Supplied records -
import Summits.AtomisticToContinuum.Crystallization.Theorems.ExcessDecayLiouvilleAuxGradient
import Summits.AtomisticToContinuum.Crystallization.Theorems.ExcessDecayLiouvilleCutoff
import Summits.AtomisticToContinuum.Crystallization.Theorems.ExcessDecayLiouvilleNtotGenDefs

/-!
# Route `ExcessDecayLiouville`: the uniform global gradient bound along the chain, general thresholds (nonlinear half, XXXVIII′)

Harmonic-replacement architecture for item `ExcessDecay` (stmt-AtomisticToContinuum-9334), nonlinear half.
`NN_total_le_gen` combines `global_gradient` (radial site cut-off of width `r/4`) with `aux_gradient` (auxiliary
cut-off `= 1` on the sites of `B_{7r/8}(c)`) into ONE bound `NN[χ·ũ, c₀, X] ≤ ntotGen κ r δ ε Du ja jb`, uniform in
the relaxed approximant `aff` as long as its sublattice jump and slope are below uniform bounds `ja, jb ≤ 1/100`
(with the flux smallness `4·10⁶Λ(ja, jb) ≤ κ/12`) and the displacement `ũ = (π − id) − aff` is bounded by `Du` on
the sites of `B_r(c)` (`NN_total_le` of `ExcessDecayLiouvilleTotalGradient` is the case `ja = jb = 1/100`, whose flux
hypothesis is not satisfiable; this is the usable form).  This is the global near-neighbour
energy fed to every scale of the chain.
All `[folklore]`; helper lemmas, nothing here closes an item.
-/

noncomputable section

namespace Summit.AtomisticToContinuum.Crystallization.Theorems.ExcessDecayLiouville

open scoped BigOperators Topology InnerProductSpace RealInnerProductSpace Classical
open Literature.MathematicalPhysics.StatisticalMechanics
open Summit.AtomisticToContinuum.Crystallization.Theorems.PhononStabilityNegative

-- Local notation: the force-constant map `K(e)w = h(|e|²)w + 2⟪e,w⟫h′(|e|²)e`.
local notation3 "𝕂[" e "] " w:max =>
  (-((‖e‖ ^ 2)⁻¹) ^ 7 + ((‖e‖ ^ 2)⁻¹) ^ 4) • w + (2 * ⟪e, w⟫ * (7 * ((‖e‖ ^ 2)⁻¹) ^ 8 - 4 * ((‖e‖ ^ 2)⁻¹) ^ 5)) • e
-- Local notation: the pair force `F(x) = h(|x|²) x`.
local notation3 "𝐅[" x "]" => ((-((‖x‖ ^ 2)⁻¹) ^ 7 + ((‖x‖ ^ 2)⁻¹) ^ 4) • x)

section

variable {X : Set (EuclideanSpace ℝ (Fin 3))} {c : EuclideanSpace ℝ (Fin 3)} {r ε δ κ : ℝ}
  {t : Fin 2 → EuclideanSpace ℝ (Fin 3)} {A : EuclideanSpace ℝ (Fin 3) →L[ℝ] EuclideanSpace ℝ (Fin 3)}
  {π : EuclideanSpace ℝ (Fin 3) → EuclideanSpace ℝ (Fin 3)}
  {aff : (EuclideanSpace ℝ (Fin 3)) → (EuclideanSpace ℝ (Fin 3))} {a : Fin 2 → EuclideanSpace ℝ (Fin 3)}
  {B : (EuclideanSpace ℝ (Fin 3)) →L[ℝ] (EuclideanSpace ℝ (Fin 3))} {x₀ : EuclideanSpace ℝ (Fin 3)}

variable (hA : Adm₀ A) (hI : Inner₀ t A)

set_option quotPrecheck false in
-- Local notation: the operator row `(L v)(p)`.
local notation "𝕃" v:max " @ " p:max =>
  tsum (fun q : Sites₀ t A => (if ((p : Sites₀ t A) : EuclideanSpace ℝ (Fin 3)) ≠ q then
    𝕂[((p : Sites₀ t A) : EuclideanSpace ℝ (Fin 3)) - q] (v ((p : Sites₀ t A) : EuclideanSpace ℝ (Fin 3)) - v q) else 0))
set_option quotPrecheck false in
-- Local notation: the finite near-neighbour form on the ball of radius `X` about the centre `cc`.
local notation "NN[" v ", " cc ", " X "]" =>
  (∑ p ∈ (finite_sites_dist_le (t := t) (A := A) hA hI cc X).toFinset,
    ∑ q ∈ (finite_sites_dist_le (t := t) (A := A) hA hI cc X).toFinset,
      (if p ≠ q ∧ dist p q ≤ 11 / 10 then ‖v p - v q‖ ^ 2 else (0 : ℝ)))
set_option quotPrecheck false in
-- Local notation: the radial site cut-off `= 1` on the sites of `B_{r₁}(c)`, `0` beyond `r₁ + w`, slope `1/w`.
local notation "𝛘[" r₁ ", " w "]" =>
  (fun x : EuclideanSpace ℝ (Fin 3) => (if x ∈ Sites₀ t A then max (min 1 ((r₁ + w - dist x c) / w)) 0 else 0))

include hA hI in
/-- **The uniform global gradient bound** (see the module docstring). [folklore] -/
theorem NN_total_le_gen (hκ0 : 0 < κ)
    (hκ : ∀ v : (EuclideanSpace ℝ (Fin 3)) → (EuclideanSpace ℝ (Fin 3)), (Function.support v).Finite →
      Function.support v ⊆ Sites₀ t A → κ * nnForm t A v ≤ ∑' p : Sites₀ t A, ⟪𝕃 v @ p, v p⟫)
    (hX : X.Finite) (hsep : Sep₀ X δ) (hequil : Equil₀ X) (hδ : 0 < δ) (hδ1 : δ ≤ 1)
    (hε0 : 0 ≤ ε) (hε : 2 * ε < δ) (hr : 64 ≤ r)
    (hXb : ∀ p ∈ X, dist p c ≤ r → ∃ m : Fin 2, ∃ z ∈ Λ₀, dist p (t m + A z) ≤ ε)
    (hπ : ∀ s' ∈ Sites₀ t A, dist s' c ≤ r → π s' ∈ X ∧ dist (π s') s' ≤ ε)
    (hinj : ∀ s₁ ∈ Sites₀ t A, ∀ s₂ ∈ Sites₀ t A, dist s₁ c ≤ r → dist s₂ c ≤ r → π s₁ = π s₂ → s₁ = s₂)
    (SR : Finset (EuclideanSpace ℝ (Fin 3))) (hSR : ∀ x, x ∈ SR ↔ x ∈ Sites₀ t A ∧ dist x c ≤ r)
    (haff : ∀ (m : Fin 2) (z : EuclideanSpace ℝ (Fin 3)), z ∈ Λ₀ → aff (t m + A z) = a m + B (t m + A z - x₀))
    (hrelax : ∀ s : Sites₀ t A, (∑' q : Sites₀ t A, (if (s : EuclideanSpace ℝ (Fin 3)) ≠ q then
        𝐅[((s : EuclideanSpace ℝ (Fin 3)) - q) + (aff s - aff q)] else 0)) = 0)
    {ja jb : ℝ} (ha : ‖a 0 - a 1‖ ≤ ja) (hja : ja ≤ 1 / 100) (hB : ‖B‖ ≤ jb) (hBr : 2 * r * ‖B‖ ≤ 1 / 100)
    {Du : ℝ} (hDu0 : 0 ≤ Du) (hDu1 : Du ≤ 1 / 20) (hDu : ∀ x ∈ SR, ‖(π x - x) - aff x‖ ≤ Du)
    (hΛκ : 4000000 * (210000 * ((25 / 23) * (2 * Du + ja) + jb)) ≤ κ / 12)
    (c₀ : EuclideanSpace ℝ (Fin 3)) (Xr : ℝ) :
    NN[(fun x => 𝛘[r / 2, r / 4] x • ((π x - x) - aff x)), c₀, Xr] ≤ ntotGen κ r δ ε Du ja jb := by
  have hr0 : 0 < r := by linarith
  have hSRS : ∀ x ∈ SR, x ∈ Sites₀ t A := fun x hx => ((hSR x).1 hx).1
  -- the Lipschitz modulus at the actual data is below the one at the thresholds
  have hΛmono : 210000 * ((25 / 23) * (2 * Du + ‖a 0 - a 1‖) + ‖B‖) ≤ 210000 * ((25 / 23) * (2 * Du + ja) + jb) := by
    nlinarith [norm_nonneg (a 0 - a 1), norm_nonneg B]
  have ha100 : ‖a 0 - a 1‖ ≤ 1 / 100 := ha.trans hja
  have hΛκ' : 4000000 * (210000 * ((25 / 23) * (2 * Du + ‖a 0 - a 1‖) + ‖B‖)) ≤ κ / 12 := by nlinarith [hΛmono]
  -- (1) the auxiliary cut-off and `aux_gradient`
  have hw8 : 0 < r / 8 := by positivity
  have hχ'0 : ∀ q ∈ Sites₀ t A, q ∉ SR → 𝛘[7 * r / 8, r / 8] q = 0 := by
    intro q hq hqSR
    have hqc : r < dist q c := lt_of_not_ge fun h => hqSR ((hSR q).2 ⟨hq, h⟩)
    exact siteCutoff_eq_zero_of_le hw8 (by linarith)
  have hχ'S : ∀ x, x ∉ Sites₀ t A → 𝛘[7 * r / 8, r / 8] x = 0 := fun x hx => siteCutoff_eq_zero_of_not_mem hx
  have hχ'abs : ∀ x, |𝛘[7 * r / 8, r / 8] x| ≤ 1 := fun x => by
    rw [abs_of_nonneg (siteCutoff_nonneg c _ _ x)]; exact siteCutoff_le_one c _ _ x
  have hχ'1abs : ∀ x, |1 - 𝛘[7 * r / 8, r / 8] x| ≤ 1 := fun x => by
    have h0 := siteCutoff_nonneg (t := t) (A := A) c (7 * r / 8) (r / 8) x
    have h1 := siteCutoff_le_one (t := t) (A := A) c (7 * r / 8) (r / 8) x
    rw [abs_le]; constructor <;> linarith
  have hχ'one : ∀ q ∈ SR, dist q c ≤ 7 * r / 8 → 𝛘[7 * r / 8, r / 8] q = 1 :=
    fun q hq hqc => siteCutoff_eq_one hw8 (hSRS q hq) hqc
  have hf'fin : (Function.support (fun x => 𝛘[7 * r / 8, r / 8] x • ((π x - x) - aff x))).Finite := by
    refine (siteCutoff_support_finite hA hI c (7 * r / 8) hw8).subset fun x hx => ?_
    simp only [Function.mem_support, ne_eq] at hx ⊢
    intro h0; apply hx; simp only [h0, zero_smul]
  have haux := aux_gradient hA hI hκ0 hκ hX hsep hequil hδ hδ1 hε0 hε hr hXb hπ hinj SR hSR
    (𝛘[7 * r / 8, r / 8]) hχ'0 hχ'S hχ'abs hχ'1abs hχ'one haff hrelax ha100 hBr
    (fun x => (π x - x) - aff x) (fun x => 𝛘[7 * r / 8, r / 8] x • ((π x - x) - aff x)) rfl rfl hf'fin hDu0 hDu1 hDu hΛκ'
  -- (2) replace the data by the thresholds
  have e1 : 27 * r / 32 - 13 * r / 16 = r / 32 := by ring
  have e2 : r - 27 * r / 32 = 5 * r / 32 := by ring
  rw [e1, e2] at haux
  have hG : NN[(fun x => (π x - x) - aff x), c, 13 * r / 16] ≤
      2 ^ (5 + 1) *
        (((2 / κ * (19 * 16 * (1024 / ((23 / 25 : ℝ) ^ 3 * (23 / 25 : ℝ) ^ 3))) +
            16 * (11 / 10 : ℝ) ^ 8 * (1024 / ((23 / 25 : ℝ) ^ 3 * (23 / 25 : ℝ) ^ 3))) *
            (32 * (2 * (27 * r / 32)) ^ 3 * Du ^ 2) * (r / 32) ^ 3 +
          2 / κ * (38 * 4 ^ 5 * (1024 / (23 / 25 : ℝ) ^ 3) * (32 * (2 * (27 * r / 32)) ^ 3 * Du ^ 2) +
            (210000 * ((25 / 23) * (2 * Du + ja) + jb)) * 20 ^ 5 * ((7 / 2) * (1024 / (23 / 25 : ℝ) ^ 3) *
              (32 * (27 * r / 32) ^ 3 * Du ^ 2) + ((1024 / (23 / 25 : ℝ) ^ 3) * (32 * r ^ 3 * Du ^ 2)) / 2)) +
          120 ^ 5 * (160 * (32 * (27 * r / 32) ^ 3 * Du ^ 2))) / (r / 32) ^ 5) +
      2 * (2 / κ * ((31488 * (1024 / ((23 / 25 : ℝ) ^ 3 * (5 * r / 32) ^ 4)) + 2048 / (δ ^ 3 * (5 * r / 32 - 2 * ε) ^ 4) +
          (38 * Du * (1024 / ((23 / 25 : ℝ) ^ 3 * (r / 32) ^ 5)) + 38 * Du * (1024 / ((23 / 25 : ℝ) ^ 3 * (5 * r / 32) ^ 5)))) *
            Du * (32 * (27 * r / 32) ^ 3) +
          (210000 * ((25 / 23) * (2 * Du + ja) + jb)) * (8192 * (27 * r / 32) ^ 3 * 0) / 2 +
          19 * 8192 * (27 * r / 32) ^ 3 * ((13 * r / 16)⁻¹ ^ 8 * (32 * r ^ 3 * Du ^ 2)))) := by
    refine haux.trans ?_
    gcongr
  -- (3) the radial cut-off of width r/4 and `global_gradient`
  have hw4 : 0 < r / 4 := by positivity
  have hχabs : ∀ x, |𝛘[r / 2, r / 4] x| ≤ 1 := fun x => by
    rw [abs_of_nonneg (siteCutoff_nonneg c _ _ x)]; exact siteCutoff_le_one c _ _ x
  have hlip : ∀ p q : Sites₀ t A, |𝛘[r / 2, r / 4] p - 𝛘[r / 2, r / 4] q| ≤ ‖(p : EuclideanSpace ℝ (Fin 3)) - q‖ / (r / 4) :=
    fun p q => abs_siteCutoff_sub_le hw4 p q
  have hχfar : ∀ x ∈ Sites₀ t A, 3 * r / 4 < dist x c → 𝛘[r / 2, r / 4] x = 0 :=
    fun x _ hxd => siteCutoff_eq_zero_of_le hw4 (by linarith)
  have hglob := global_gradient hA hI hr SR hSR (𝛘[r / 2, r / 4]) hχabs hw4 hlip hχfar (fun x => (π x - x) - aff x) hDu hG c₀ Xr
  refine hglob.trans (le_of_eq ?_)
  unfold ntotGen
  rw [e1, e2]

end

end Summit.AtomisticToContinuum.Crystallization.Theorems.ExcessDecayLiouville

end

Task directions - Repeat exactly the lines of the listing above, from the one with "𝐅[((s : EuclideanSpace" down to the one with "(hΛκ : 4000000"; both of those lines belong in the range.

Written response -
        𝐅[((s : EuclideanSpace ℝ (Fin 3)) - q) + (aff s - aff q)] else 0)) = 0)
    {ja jb : ℝ} (ha : ‖a 0 - a 1‖ ≤ ja) (hja : ja ≤ 1 / 100) (hB : ‖B‖ ≤ jb) (hBr : 2 * r * ‖B‖ ≤ 1 / 100)
    {Du : ℝ} (hDu0 : 0 ≤ Du) (hDu1 : Du ≤ 1 / 20) (hDu : ∀ x ∈ SR, ‖(π x - x) - aff x‖ ≤ Du)
    (hΛκ : 4000000 * (210000 * ((25 / 23) * (2 * Du + ja) + jb)) ≤ κ / 12)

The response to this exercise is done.